The data presented in Table 1 indicates that under the condition of 640 × 640 pixel images, the YOLOv8_Adv model demonstrates superior overall performance, with the highest P and [email protected] among all compared models, reaching 97.3% and 98.7%, respectively. Moreover, despite exhibiting a marginal reduction of only 0.1% in recall (R) compared to the top performing YOLOv8_Biformer model, the YOLOv8_Adv model achieves a significantly lower GFLOPs value of just 10.1, underscoring its superior efficiency and precision in object detection tasks. The YOLOv8_Adv demonstrates improvements of 5%, 5.2%, and 3.9% in P, R, and [email protected], respectively, when compared to the baseline YOLOv8n model. Simultaneously, its GFLOPs value also decreases by 2.3, further demonstrating its significant performance enhancement relative to the baseline model. It is worth noting that when we focus solely on the GFLOPs value, YOLOv8_FasterNet offers relatively good performance with the lowest computational load of 9.2 GFLOPs. This result indicates that YOLOv8_FasterNet is more advantageous in resource-limited application scenarios, making it suitable for implementing object detection tasks on devices with constrained computing capabilities. Overall, these data reflect the differences in efficiency and accuracy among the various models, providing strong evidence for selecting models that are suitable for specific application needs, while emphasizing the superior performance demonstrated by the YOLOv8_Adv model.

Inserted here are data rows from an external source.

import Summits.ValiantsHypothesis.ValiantsHypothesis.Theorems.DepthWindowNodeBiasRung

/-!
# Route `DepthWindow` — the top rung of the universal-low-bias ladder for EVERY word (reindexing + greedy order)

Cone-free helper (decomp-valiant lens 4, g13) supporting the crux item `HomImmHardTwoOne`
(stmt-ValiantsHypothesis-30635).  `DepthWindowNodeBias.lean` types the negative of the leaf `TreeBiasGrowth` as the
universal statements `UniversalLowBiasAt C` («at depth `C·log₂log₂ d + c₁` every integer word with `|wᵢ| ≤ h`,
`|Σ w| ≤ h` has a tree all of whose node biases are `≤ B·h`»).  `DepthWindowNodeBiasRung.lean` proved the top rung
(depth `⌈log₂ d⌉`, node bias `≤ 4h`) for words whose PREFIX sums are bounded by `h` (interval tree).  Here the
order hypothesis is removed, so the top rung holds under exactly the hypotheses of `UniversalLowBiasAt`:

* `LTree.comap`, `nodeBias_comap`, `lowBiasTree_of_comp_equiv` — tree bias data are invariant under reindexing
  the letters (a tree for `w ∘ e` transported along `e : Fin d ≃ Fin d` is a tree for `w` with the same node
  biases): `Treebias` depends on the multiset only;
* `exists_equiv_prefix_bounded` — GREEDY ORDER: if `|wᵢ| ≤ h` for all `i` and `|Σ w| ≤ h`, some ordering of the
  letters has all prefix sums in `[-h, h]` (always append a letter of sign opposite to the running sum if one is
  left; otherwise the running sums move monotonically to the total);
* `lowBiasTree_clog_of_bounded` — hence EVERY such word has a `LowBiasTree` at depth `⌈log₂ d⌉` with node bias
  `≤ 4h`: the slope-`∞` member `ULB_∞` of the ladder `ULB_∞ ⇒ … ⇒ ULB_C ⇒ … ⇒ ULB₂` is a theorem; `ULB_C` asks the
  same at depth `C·log₂log₂ d + O(1)`.

References: [LimayeSrinivasanTavenas2022] CCC 2022 (LIPIcs 234:32) Def. 15, Prop. 17 (full version ECCC TR22-090).
-/

-- layout Summits/ValiantsHypothesis/ValiantsHypothesis forces the duplicated namespace component
set_option linter.dupNamespace false

namespace Summit.ValiantsHypothesis.ValiantsHypothesis.Theorems.DepthWindow.TreeBias

open Finset

variable {d : ℕ}

/-! ### Reindexing -/

/-- Transport of a levelled tree along a permutation `e` of the letters: leaf `i` of the new tree sits where leaf
`e⁻¹ i` sat in `T` (labels pushed forward by `e` so that level `0` is still the identity). [folklore] -/
def LTree.comap (T : LTree d) (e : Fin d ≃ Fin d) : LTree d where
  lab t i := e (T.lab t (e.symm i))
  leaf i := by simp [T.leaf]
  refine t i j h := by
    have h' : T.lab t (e.symm i) = T.lab t (e.symm j) := e.injective h
    simp [T.refine t _ _ h']

/-- Block sums of the transported tree are block sums of the reindexed word. [folklore] -/
theorem blockSum_comap (w : Fin d → ℤ) (T : LTree d) (e : Fin d ≃ Fin d) (t : ℕ) (l : Fin d) :
    blockSum w (T.comap e) t l = blockSum (w ∘ e) T t (e.symm l) := by
  unfold blockSum
  rw [sum_filter, sum_filter, ← Equiv.sum_comp e]
  refine sum_congr rfl fun j _ => ?_
  simp [LTree.comap, Equiv.apply_eq_iff_eq_symm_apply]

/-- Node biases of the transported tree are node biases of the reindexed word. [folklore] -/
theorem nodeBias_comap (w : Fin d → ℤ) (T : LTree d) (e : Fin d ≃ Fin d) (u : ℕ) (i : Fin d) :
    nodeBias w (T.comap e) u i = nodeBias (w ∘ e) T u (e.symm i) := by
  unfold nodeBias
  have hset : (univ.filter fun j => (T.comap e).lab u j = (T.comap e).lab u i).image ((T.comap e).lab (u - 1)) =
      ((univ.filter fun j => T.lab u j = T.lab u (e.symm i)).image (T.lab (u - 1))).image e := by
    ext l
    simp only [mem_image, mem_filter, mem_univ, true_and, LTree.comap]
    constructor
    · rintro ⟨j, hj, rfl⟩
      exact ⟨T.lab (u - 1) (e.symm j), ⟨e.symm j, e.injective hj, rfl⟩, rfl⟩
    · rintro ⟨l', ⟨j', hj', rfl⟩, rfl⟩
      exact ⟨e j', by simp [hj'], by simp⟩
  rw [hset, sum_image fun x _ y _ hxy => e.injective hxy]
  refine sum_congr rfl fun l' _ => ?_
  rw [blockSum_comap, Equiv.symm_apply_apply]

/-- **Reindexing invariance of low-bias trees**: a low-bias tree for the reindexed word `w ∘ e` transports to
one for `w` (same depth, same node-bias bound). [folklore] -/
theorem lowBiasTree_of_comp_equiv {w : Fin d → ℤ} (e : Fin d ≃ Fin d) {Δ : ℕ} {β : ℤ}
    (hT : LowBiasTree (w ∘ e) Δ β) : LowBiasTree w Δ β := by
  obtain ⟨T, hroot, hnb⟩ := hT
  refine ⟨T.comap e, fun i j => ?_, fun u hu huΔ i => ?_⟩
  · show e (T.lab Δ (e.symm i)) = e (T.lab Δ (e.symm j))
    rw [hroot (e.symm i) (e.symm j)]
  · rw [nodeBias_comap]
    exact hnb u hu huΔ (e.symm i)

/-! ### Greedy order: bounded letters with bounded total admit an order with bounded prefix sums -/

/-- One greedy step: with running sum `P ∈ [-h, h]`, remaining letters `s ≠ ∅` (each in `[-h, h]`) and
`P + Σ_s w ∈ [-h, h]`, some remaining letter keeps the running sum in `[-h, h]` (a letter of sign opposite to `P`
if there is one; otherwise all remaining letters share the sign of `P` and any of them moves `P` towards the
total). [folklore] -/
theorem exists_greedy_step (w : Fin d → ℤ) (h : ℕ) (hw : ∀ i, |w i| ≤ h) {s : Finset (Fin d)}
    (hs : s.Nonempty) {P : ℤ} (hP : |P| ≤ h) (hsum : |P + ∑ i ∈ s, w i| ≤ h) :
    ∃ x ∈ s, |P + w x| ≤ h := by
  rw [abs_le] at hP hsum
  rcases le_or_gt 0 P with hP0 | hP0
  · by_cases hneg : ∃ x ∈ s, w x ≤ 0
    · obtain ⟨x, hx, hwx⟩ := hneg
      have := (abs_le.1 (hw x)).1
      exact ⟨x, hx, abs_le.2 ⟨by linarith, by linarith⟩⟩
    · push Not at hneg
      obtain ⟨x, hx⟩ := hs
      have hrest : 0 ≤ ∑ i ∈ s.erase x, w i := sum_nonneg fun i hi => (hneg i (mem_of_mem_erase hi)).le
      have hsplit := add_sum_erase s w hx
      have := hneg x hx
      exact ⟨x, hx, abs_le.2 ⟨by linarith, by linarith⟩⟩
  · by_cases hpos : ∃ x ∈ s, 0 ≤ w x
    · obtain ⟨x, hx, hwx⟩ := hpos
      have := (abs_le.1 (hw x)).2
      exact ⟨x, hx, abs_le.2 ⟨by linarith, by linarith⟩⟩
    · push Not at hpos
      obtain ⟨x, hx⟩ := hs
      have hrest : ∑ i ∈ s.erase x, w i ≤ 0 := sum_nonpos fun i hi => (hpos i (mem_of_mem_erase hi)).le
      have hsplit := add_sum_erase s w hx
      have := hpos x hx
      exact ⟨x, hx, abs_le.2 ⟨by linarith, by linarith⟩⟩

/-- The greedy order on a set `s` of `n` remaining letters: an injective enumeration `f : Fin n → s` all of whose
running sums `P + w (f 0) + ⋯ + w (f (t-1))` stay in `[-h, h]`. [folklore] -/
theorem exists_greedy_order (w : Fin d → ℤ) (h : ℕ) (hw : ∀ i, |w i| ≤ h) :
    ∀ (n : ℕ) (s : Finset (Fin d)) (P : ℤ), s.card = n → |P| ≤ h → |P + ∑ i ∈ s, w i| ≤ h →
      ∃ f : Fin n → Fin d, Function.Injective f ∧ (∀ k, f k ∈ s) ∧
        ∀ t : ℕ, |P + ∑ k : Fin n, (if (k : ℕ) < t then w (f k) else 0)| ≤ h
  | 0, s, P, _, hP, _ => ⟨Fin.elim0, fun i => i.elim0, fun k => k.elim0, fun t => by simpa using hP⟩
  | n + 1, s, P, hs, hP, hsum => by
    have hne : s.Nonempty := by rw [← card_pos, hs]; exact Nat.succ_pos n
    obtain ⟨x, hx, hPx⟩ := exists_greedy_step w h hw hne hP hsum
    have hs' : (s.erase x).card = n := by rw [card_erase_of_mem hx, hs]; rfl
    have hsum' : |P + w x + ∑ i ∈ s.erase x, w i| ≤ h := by rwa [add_assoc, add_sum_erase s w hx]
    obtain ⟨f', hf'inj, hf'mem, hf'pre⟩ := exists_greedy_order w h hw n (s.erase x) (P + w x) hs' hPx hsum'
    refine ⟨Fin.cons x f', ?_, ?_, ?_⟩
    · rw [Fin.cons_injective_iff]
      refine ⟨?_, hf'inj⟩
      rintro ⟨k, hk⟩
      exact ne_of_mem_erase (hf'mem k) hk
    · intro k
      refine Fin.cases ?_ (fun k => ?_) k
      · simpa using hx
      · simpa using mem_of_mem_erase (hf'mem k)
    · intro t
      rw [Fin.sum_univ_succ]
      simp only [Fin.cons_zero, Fin.cons_succ, Fin.val_zero, Fin.val_succ]
      rcases Nat.eq_zero_or_pos t with rfl | ht
      · simpa using hP
      · have key := hf'pre (t - 1)
        have hiff : ∀ k : Fin n, ((k : ℕ) + 1 < t) = ((k : ℕ) < t - 1) :=
          fun k => propext ⟨fun hk => by omega, fun hk => by omega⟩
        simp only [ht, if_true, hiff, ← add_assoc]
        exact key

/-- **Greedy order**: if `|wᵢ| ≤ h` for every `i` and `|Σᵢ wᵢ| ≤ h`, some permutation `e` of the letters has all
prefix sums of `w ∘ e` in `[-h, h]`. [folklore] -/
theorem exists_equiv_prefix_bounded (w : Fin d → ℤ) (h : ℕ) (hw : ∀ i, |w i| ≤ h)
    (hsum : |∑ i, w i| ≤ h) :
    ∃ e : Fin d ≃ Fin d, ∀ t : ℕ, |∑ j ∈ univ.filter (fun j : Fin d => (j : ℕ) < t), (w ∘ e) j| ≤ h := by
  obtain ⟨f, hfinj, -, hfpre⟩ := exists_greedy_order w h hw d univ 0 (by simp) (by simp) (by simpa using hsum)
  refine ⟨Equiv.ofBijective f (Finite.injective_iff_bijective.1 hfinj), fun t => ?_⟩
  rw [sum_filter]
  simpa using hfpre t

/-! ### The top rung for every word -/

/-- **`ULB_∞` (top rung of the universal-low-bias ladder, unconditional)**: every integer word with
`|wᵢ| ≤ h` and `|Σ w| ≤ h` has a low-bias tree of depth `⌈log₂ d⌉` with all node biases `≤ 4h` (greedy order,
then the interval tree, then transport back).  `UniversalLowBiasAt C` asks for depth `C·⌊log₂⌊log₂ d⌋⌋ + c₁`
instead. [cite: LimayeSrinivasanTavenas2022, Def. 15] -/
theorem lowBiasTree_clog_of_bounded (w : Fin d → ℤ) (h : ℕ) (hw : ∀ i, |w i| ≤ h) (hsum : |∑ i, w i| ≤ h) :
    LowBiasTree w (Nat.clog 2 d) ((4 * h : ℕ) : ℤ) := by
  obtain ⟨e, he⟩ := exists_equiv_prefix_bounded w h hw hsum
  exact lowBiasTree_of_comp_equiv e (lowBiasTree_clog (w ∘ e) h he)

/-- Hence no word as in `UniversalLowBiasAt` has tree bias above `⌈log₂ d⌉·4h` at depth `⌈log₂ d⌉` — and, by
padding (`treeBiasGe_anti_depth` of `DepthWindowTreeBiasMono`), at no larger depth either. [folklore] -/
theorem not_treeBiasGe_clog_of_bounded (w : Fin d → ℤ) (h : ℕ) (hw : ∀ i, |w i| ≤ h) (hsum : |∑ i, w i| ≤ h)
    {τ : ℕ} (hτ : Nat.clog 2 d * (4 * h) < τ) : ¬ TreeBiasGe w (Nat.clog 2 d) τ :=
  not_treeBiasGe_of_lowBiasTree (lowBiasTree_clog_of_bounded w h hw hsum) (by exact_mod_cast hτ)

end Summit.ValiantsHypothesis.ValiantsHypothesis.Theorems.DepthWindow.TreeBias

4.3.3. Ablation Experiment

An ablation experiment was performed on the same dataset to evaluate the influence of the introduced modules on the detection performance of infrared devices, with the results presented in Table 2. The comparison of results highlights that the YOLOv8n-C, YOLOv8n-CG, YOLOv8n-CGV, and YOLOv8_Adv models demonstrate notable enhancements in [email protected] values over the baseline YOLOv8n model, achieving improvements of 2.1%, 2.7%, 3.4%, and 4.1%, respectively. This indicates that the introduced modules have played a positive role in enhancing detection performance.
Specifically, YOLOv8n-C successfully reduced the computational load by incorporating the C2f-fast module into the backbone network, leading to an 8.9% decrease in GFLOPs. This result demonstrates the effectiveness of its lightweight improvement, enabling the model to perform computations more efficiently while maintaining a certain level of accuracy. YOLOv8n-CG adopted the GSConv module in the neck part, which not only improved the model’s accuracy but also reduced GFLOPs by 13.7%. This improvement highlights the dual advantages of the GSConv module in enhancing performance and reducing computational complexity, thereby increasing the model’s applicability in real-world scenarios.
Furthermore, YOLOv8n-CGV combined the GSConv and VoVGSCSP modules in the neck part, resulting in an 18.5% reduction in GFLOPs. This combination not only optimized the model’s computational efficiency but also enhanced its detection capability in complex scenarios, demonstrating the effectiveness of multi-module collaborative work. Finally, expanding upon YOLOv8n-CGV, the YOLOv8_Adv model incorporates the EMA attention mechanism, which significantly strengthens its ability to extract and utilize key features, leading to substantial accuracy gains. These experimental results validate the contributions of individual modules and highlight the strategic advantage of modular design in optimizing object detection systems.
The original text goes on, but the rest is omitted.